• What you are asked to do:
Using the data below, return all lines in which "conditions" appears.

• Provided data:
Segment Open

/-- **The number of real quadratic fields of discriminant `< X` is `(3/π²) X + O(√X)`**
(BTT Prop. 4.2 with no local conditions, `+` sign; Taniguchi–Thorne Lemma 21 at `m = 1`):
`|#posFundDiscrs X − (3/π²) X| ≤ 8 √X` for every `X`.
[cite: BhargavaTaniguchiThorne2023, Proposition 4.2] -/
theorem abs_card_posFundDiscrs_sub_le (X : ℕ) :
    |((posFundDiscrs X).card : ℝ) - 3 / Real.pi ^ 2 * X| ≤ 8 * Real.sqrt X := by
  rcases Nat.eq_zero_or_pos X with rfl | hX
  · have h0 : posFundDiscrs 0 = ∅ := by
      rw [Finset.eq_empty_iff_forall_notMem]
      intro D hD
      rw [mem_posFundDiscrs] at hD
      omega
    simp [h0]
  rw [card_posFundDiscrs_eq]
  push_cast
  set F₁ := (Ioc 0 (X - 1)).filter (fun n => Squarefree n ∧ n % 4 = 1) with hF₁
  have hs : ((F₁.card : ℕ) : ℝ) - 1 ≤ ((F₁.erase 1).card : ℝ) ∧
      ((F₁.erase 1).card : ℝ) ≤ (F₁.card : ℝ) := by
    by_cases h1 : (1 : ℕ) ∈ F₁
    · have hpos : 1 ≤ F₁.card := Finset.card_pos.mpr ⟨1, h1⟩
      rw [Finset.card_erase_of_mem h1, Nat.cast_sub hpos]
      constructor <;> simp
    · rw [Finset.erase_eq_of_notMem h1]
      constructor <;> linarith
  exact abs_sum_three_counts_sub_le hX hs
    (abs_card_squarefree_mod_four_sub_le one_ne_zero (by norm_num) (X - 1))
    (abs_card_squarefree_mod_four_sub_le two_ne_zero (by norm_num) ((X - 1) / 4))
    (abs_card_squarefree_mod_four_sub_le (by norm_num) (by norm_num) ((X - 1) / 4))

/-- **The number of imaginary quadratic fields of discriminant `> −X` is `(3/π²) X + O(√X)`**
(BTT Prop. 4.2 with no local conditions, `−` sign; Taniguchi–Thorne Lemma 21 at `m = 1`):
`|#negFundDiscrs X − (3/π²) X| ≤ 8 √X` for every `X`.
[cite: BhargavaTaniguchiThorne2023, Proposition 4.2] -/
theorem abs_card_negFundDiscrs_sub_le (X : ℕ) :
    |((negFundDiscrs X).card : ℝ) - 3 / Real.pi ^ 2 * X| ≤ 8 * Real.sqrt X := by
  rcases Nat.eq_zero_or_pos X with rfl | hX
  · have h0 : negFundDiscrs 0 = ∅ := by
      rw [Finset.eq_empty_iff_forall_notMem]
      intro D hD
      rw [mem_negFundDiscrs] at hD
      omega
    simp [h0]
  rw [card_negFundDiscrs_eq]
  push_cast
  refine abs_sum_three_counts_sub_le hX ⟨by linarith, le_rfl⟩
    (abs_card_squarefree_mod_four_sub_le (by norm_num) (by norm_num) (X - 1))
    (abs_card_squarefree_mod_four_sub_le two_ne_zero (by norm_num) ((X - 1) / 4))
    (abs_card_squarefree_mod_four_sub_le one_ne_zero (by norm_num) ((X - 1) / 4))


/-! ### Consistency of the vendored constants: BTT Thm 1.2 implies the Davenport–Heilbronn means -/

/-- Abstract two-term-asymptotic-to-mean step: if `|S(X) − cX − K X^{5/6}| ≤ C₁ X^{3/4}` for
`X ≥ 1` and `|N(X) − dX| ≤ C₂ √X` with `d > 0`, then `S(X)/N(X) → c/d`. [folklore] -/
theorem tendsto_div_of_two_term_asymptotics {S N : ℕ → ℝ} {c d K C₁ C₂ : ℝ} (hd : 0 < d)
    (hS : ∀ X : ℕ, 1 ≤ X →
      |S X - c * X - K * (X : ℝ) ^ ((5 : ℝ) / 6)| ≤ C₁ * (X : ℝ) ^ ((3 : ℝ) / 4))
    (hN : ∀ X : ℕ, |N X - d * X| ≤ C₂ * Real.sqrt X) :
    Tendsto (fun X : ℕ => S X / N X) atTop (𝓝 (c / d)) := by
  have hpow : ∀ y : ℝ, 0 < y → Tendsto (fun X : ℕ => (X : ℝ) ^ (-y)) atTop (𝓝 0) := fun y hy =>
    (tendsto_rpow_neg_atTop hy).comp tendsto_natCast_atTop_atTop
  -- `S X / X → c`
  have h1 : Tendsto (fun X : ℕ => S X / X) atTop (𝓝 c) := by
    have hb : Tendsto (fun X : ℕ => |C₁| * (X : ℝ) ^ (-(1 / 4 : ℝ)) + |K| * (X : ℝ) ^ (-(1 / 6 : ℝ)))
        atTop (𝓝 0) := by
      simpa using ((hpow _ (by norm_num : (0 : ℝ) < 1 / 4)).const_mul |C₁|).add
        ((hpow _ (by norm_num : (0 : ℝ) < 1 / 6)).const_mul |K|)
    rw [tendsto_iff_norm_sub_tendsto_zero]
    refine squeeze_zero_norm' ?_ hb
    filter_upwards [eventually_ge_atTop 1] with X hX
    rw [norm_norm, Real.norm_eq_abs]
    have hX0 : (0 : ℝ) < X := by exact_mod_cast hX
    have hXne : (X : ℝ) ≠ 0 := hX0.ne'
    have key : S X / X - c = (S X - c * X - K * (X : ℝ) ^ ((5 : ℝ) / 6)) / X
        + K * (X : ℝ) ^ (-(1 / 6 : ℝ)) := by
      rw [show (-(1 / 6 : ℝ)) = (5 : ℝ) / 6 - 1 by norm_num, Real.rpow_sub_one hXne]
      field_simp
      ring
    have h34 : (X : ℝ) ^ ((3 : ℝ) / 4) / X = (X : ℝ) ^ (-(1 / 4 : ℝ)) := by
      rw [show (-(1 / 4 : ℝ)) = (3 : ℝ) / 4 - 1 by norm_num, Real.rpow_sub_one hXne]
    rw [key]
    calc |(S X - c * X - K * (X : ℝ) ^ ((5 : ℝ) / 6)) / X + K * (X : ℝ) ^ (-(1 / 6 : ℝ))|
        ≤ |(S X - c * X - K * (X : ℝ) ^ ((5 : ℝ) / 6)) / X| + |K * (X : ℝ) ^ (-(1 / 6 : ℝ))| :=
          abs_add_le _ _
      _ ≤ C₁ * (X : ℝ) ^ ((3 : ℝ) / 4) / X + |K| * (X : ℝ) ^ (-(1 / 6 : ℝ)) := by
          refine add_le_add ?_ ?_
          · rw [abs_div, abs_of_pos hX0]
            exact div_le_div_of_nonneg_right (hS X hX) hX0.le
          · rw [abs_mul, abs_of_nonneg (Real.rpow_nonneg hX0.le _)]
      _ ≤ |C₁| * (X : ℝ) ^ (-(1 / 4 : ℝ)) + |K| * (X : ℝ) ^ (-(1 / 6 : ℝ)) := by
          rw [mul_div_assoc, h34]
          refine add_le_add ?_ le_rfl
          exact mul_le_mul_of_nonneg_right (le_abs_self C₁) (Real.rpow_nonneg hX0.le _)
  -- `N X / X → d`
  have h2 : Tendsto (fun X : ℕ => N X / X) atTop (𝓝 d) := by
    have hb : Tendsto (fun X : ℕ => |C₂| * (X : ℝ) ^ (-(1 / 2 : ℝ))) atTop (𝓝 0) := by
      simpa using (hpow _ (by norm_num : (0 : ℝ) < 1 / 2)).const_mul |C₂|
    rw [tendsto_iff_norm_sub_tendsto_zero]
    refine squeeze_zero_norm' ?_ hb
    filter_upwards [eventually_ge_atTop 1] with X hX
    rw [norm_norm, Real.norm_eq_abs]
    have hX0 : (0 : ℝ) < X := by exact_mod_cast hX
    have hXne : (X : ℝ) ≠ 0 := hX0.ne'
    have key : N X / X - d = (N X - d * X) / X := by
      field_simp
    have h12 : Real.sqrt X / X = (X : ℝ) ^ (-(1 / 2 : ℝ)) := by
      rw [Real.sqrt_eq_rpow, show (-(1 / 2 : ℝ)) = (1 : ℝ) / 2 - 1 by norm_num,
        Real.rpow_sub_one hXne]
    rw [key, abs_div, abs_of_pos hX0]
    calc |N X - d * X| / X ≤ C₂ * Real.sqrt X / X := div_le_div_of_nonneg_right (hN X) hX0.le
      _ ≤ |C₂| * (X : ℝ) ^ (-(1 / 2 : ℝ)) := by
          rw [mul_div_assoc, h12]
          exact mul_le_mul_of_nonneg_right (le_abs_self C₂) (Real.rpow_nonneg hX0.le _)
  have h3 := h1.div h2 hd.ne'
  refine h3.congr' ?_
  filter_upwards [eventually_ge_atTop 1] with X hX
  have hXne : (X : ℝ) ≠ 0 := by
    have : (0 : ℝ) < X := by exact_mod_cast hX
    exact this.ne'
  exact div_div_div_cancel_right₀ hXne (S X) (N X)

Segment Closed

• Finished exercise:
(BTT Prop. 4.2 with no local conditions, `+` sign; Taniguchi–Thorne Lemma 21 at `m = 1`):
(BTT Prop. 4.2 with no local conditions, `−` sign; Taniguchi–Thorne Lemma 21 at `m = 1`):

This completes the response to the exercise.